Stored data
import Summits.AtomisticToContinuum.HydrodynamicLimit.Theorems.BoxDissipativeWeakStrongEntropyAdmissibilityStubConcentrationOfPTBC
import Summits.AtomisticToContinuum.HydrodynamicLimit.Theorems.BoxDissipativeWeakStrongEntropyAdmissibilityDynamicCore

/-!
# Crux `EntropyAdmissibility` (stmt-AtomisticToContinuum-9903), line `registered` — stub `stub_macroConcentration_of_PTBCInBand`

Registered stub (r11; necessity-type bookkeeping) of the line `registered` of the crux
`Summit.AtomisticToContinuum.HydrodynamicLimit.Theses.BoxDissipativeWeakStrong.EntropyAdmissibility`:
**S2a' ⇒ positive-time concentration of the MACROSCOPIC empirical fields.** The in-band positive-time box concentration
S2a' (the line's open fluctuation stub `Sig.stub_positiveTimeBoxConcentrationInBand`, here the ANTECEDENT of an
implication) gives, with `G(r, m, e) = r` (resp. `G = m_k`) and `ψ = χ`, concentration about the mean in `L¹(P_N)` of
`∫ ρ̂_t χ dx` (resp. `∫ m̂_{t,k} χ dx`) at each fixed `t ∈ [0, T)`; these box functionals are, up to a DETERMINISTIC
`o(1)`, the macroscopic empirical fields `(N+1)⁻¹ Σᵢ χ(qᵢ)` and `(N+1)⁻¹ Σᵢ χ(qᵢ) vᵢ,ₖ` of `Φ_t z`:
`∫ ρ̂(z, x) χ(x) dx = (N+1)⁻¹ Σᵢ (K_ℓ ⋆ χ)(qᵢ)` and `|(K_ℓ ⋆ χ)(q) − χ(q)| ≤ ω_χ(ℓ/2)` (the box is the open sup-metric
ball of radius `ℓ/2`, `∫ K_ℓ(x, q) dx = 1`; `LGFS.abs_integral_kernel_mul_sub_le`), so the gap is `≤ ω_χ(ℓ_N/2)` for the
density and `≤ ω_χ(ℓ_N/2)(N+1)⁻¹Σ‖vᵢ‖ ≤ ω_χ(ℓ_N/2)(1 + (N+1)⁻¹Σ‖vᵢ‖²)` for the momentum (energy is conserved along the
flow regularised off its null bad set, `EABirthS2b.sum_norm_sq_gflow`, and `E_{P_N}[(N+1)⁻¹Σ‖vᵢ‖²] ≤ K`,
`EABirthS2bA.exists_lintegral_meanKinetic_le`); uniform continuity of `χ` on the compact torus and `ℓ_N → 0` give
`E|X_N − Y_N| → 0`, and `E|Y − E Y| ≤ 2(E|Y − X| + E|X − E X|)`. So no line should expect S2a' to be easier than the
law-of-large-numbers half of the hydrodynamic limit at positive times.

References: H. Spohn, *Large Scale Dynamics of Interacting Particles* (1991), Part I Ch. 3; J. Březina, E. Feireisl,
J. Math. Soc. Japan 70 (2018), Def. 2.9, §3.2. prover-line-stmt-AtomisticToContinuum-9903-c2-0 (worker MACRO).
-/

noncomputable section
import Summits.QuantumFields.YangMills.Theorems.BalabanUVNodesK0AxJoinTKStep
import Summits.QuantumFields.YangMills.Theorems.BalabanUVNodesPortU8LocUnivDecayClause3

/-!
# LANDING NOTE (porter PTC-1 g3, 2026-08-31; AUTHORSHIP = ◇ lens-1 g10 «cauchy-analytic», HOME sketch `nodeO-cover/LENS-1g10-Ra-v1.lean` (PART A) sha16 946871191377377d · 374 l. · 0 sorry;
# ★★★ director-ym №540 (W2 road of record: «→ ◆ cut → porter lands sorry-free pieces»); ◆ CRIT-1 g36 CUT 09:19:31Z: «§1–§3 (`dataG ∕ flipG ∕ …_G ∕ kstep_joinT_at_record_LocUniv`
# :65–:305) landable AS IS; do NOT file §4 until rider (Q-ord) is fixed»); ★★★ director-ym №543 (1): «LAND §1–§3 NOW, AS IS (… ∕ `TokCmpUCap`, :65–:307) as
# `…/Theorems/BalabanUVNodesK0AxJoinTD9.lean`; §4 `twoVolExp_LocUniv_of_cmp` ONLY after v1.1 with (f2) → second file `…K0AxJoinTD9Cmp.lean`».  THIS FILE `…K0AxJoinTD9.lean` =
# PART A §1–§3 + the (Tok-cmpU-cap) letter `def TokCmpUCap` of §4 VERBATIM (the §4 section docstring is kept as printed): §1 record response data with a GENERIC
# response table `G` (`dataG`, `flipG`, `flipG_e`, `response9D_flipG`, `chart_cut_members_G`); §2 ★★★ `recordTwoVol_of_rows_G` ∕ ★★★ `kstep_joinT_at_record_G` — ✓p817093's
# JC kernel step with the response table a PARAMETER; §3 ★★★ `kstep_joinT_at_record_LocUniv` — the G-edition at `G := recordGkLocWξ … univ a` with the D9 row BY NAME
# `∀ a, Response9DAtLocUnivξ …` (window letter), the link row on `fderiv (ιC k n) 0`, the swap row vs `recordEmbJ` as an ORBIT statement, D1 at RG histories.  §4 (`TokCmpUCap`,
# verbatim); §4's THEOREM `twoVolExp_LocUniv_of_cmp` is NOT landed here (◆'s (Q-ord) rider: its leaf constants are bound before `∃ δ₀`; it lands re-signed as `…K0AxJoinTD9Cmp`).
# Imports as in the sketch; the author's module docstring follows.
# HONEST: CONDITIONAL theorems over DISPLAYED rows (D1 = ⟨27930⟩'s ⁸ consequent OPEN; D9-LocUniv ∕ Tok-cmpU-cap OPEN Bałaban content; swap ∕ link ∕ C² rows = (ra-1)(ra-3)(ra-4) +
# `DressLink` ⟸ (C-orb), displayed); [E] inhabited unconditionally NOWHERE; K0ᴬ stmt-QuantumFields-27238 OPEN — NOTHING of it proved; nothing of Bałaban asserted, ported, discharged
# or refuted; NODE O 0∕1; COUNT 8∕28 · K 1∕4 UNMOVED; finite 𝕋⁴ at fixed ε — NOT continuum ∕ OS ∕ Clay; the Yang–Mills mass gap is NOT proved by any of this.
-/

/-!
# NODE O · K0ᴬ — the D9-XFER row of the JOIN-T kernel step: the response table made GENERIC, then instantiated at the
# TRANSVERSE WHOLE-TORUS table `recordGkLocWξ … Finset.univ` (D9 := `Response9DAtLocUnivξ`, tree mod (Tok-cmpU-cap))

lens-1 (ymgap-nodeO-lens-1 g10), route `BalabanUVNodes`, items K0⁷ `Record13SepCoPHInhabited` (stmt-QuantumFields-20541) ∕ K0ᴬ
`Record13SepCoPHInhabitedAx` (stmt-QuantumFields-27238) — both OPEN; this file proves CONDITIONAL theorems over DISPLAYED rows only.

WHAT.  ✓`K0AxJoinT.kstep_joinT_at_record` (tree, `…K0AxJoinTKStep`) reads its response rows (D9) on ★★ DEF-1's CENTRED-PAIR table
`recordGkJC` through the receipt `Response9DAtJC`, and ties the abstract chart `ιC` to that table by the link row
`recordGkJC … a l = fun i => fderiv ℝ (ιC k n) 0 (δ_l ⊗ bV a) i`.  But the engine it calls, ✓`twoVol_pvolOf_of_rows_trace`, is GENERIC in the
response table `Gc`: nothing in the kernel step uses WHICH first-order response table the chart has — only (R1ᴰ)∕(R4ᴰ) for that table in the
(4.4) gauges and the link to `Dι(0)`.  §1–§2 retype the kernel step with the table a PARAMETER `G` (★★★ `kstep_joinT_at_record_G`); §3 instantiates
`G := recordGkLocWξ F θ k (recordK₀ F Mc k + n) Finset.univ a` — the TRANSVERSE whole-torus [B6]-(1.63) table of ★ LocC∕LocE — so that the D9 row
becomes, BY NAME, `∀ a, Response9DAtLocUnivξ F θ a Mc k (recordK₀ F Mc k) α₂ C₉ δ₀` (★★★ `kstep_joinT_at_record_LocUniv`), which ★★★ PTB-1
✓`PortU8.portPieceLocalityU8_LocUniv_of_cmp` INHABITS for every `α₂ > 0` under the displayed (Tok-cmpU-cap) alone; §4 composes the two
(★★★ `twoVolExp_LocUniv_of_cmp`: (Tok-cmpU-cap) ∧ ⁸'s mould ∧ the chart rows for `ιC` against the transverse table ∧ geometry ∧ leaves ⟹ ∃ C₉ δ₀, [E]).

THE TRANSFER CONTENT (what is NOT free).  The link row now reads `recordGkLocWξ … univ a l = Dι_C(0)[δ_l ⊗ bV a]` for a chart `ιC` that ALSO
satisfies the swap row (exact gauge equivalence, near `B = 0`, of `ιC B` with the record background chart `recordEmbJ B` on every `X`).  PTB-1's own
chart `recordEmbLocξ … univ` has the link row (✓`ResponseRowAtLocξ`) but NOT the swap row (the (2.35) configuration `exp(ξ A′_B)` is gauge
equivalent to the true background only to first order); the centred chart `recordEmbJC` has the swap row but its table is `recordGkJC`, and
`recordGkJC = recordGkLocWξ univ` is the J5′-FORBIDDEN bridge (false-shaped: ◆'s tube term).  The jointly inhabiting chart is the RE-GAUGED
background `B ↦ coords of gaugeAct (exp (ξ·Φ_B)) (recordBgFieldC B)` with `Φ_B` linear in `B`, whose swap row holds by construction and whose
derivative at `0` is the transverse table iff the ORBIT RECEIPT (X-orb) `CentredResponseOrbitAt` (§5) holds: `D(recordBgFieldC)(0)[δ_l ⊗ bV a] −
ξ·(windowResp univ l ⊗ ρ8 (bV a)) = lattice gradient of an 𝔰𝔲(2)-valued site function`.  (X-orb) is TRUE-SHAPED ([15] (176)+(21): the
derivative of the constrained minimiser is a critical point of the gauge-invariant quadratic form on the comb-linearised constraint, and the
comb-linearised constraint differs from the straight [B6] one `Q_{k+1}` by coarse gradients; so it lies on the gradient orbit of the [B6] minimiser
`windowResp univ` — [B6] (2.12)), M-sized, OPEN here; it REPLACES the centred receipt's OPEN Bałaban content (R1ᴰ)(R4ᴰ) at `recordGkJC`.

HONEST FRAMING.  CONDITIONAL theorems over DISPLAYED row predicates + PTB-1's checked package; NO `sorry`; nothing of Bałaban ([I] Thm 1,
(1.7), (1.18)–(1.22), (4.33)–(4.37), (5.10); [15] Thm 1, Prop. 9, (176), (190); [B6] (2.35)) is asserted, ported, discharged or refuted beyond
what the cited tree theorems already prove; K0⁷ stmt-QuantumFields-20541 ∕ K0ᴬ stmt-QuantumFields-27238 OPEN; NODE O 0∕1; COUNT 8∕28 · K 1∕4
UNMOVED; finite `𝕋⁴_{L^K}` at fixed ε — NOT continuum ∕ ℝ⁴ ∕ OS ∕ Clay; **the Yang–Mills mass gap is NOT proved by any of this.**
No `instance`, `notation`, `allowUnsafeReducibility`; standard axioms.
-/

noncomputable section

* **WHAT THE TASK ASKS**
From the first line of the records above to the line that contains "ball of radius", quote each line exactly.

* **RESULT**
import Summits.AtomisticToContinuum.HydrodynamicLimit.Theorems.BoxDissipativeWeakStrongEntropyAdmissibilityStubConcentrationOfPTBC
import Summits.AtomisticToContinuum.HydrodynamicLimit.Theorems.BoxDissipativeWeakStrongEntropyAdmissibilityDynamicCore

/-!
# Crux `EntropyAdmissibility` (stmt-AtomisticToContinuum-9903), line `registered` — stub `stub_macroConcentration_of_PTBCInBand`

Registered stub (r11; necessity-type bookkeeping) of the line `registered` of the crux
`Summit.AtomisticToContinuum.HydrodynamicLimit.Theses.BoxDissipativeWeakStrong.EntropyAdmissibility`:
**S2a' ⇒ positive-time concentration of the MACROSCOPIC empirical fields.** The in-band positive-time box concentration
S2a' (the line's open fluctuation stub `Sig.stub_positiveTimeBoxConcentrationInBand`, here the ANTECEDENT of an
implication) gives, with `G(r, m, e) = r` (resp. `G = m_k`) and `ψ = χ`, concentration about the mean in `L¹(P_N)` of
`∫ ρ̂_t χ dx` (resp. `∫ m̂_{t,k} χ dx`) at each fixed `t ∈ [0, T)`; these box functionals are, up to a DETERMINISTIC
`o(1)`, the macroscopic empirical fields `(N+1)⁻¹ Σᵢ χ(qᵢ)` and `(N+1)⁻¹ Σᵢ χ(qᵢ) vᵢ,ₖ` of `Φ_t z`:
`∫ ρ̂(z, x) χ(x) dx = (N+1)⁻¹ Σᵢ (K_ℓ ⋆ χ)(qᵢ)` and `|(K_ℓ ⋆ χ)(q) − χ(q)| ≤ ω_χ(ℓ/2)` (the box is the open sup-metric
ball of radius `ℓ/2`, `∫ K_ℓ(x, q) dx = 1`; `LGFS.abs_integral_kernel_mul_sub_le`), so the gap is `≤ ω_χ(ℓ_N/2)` for the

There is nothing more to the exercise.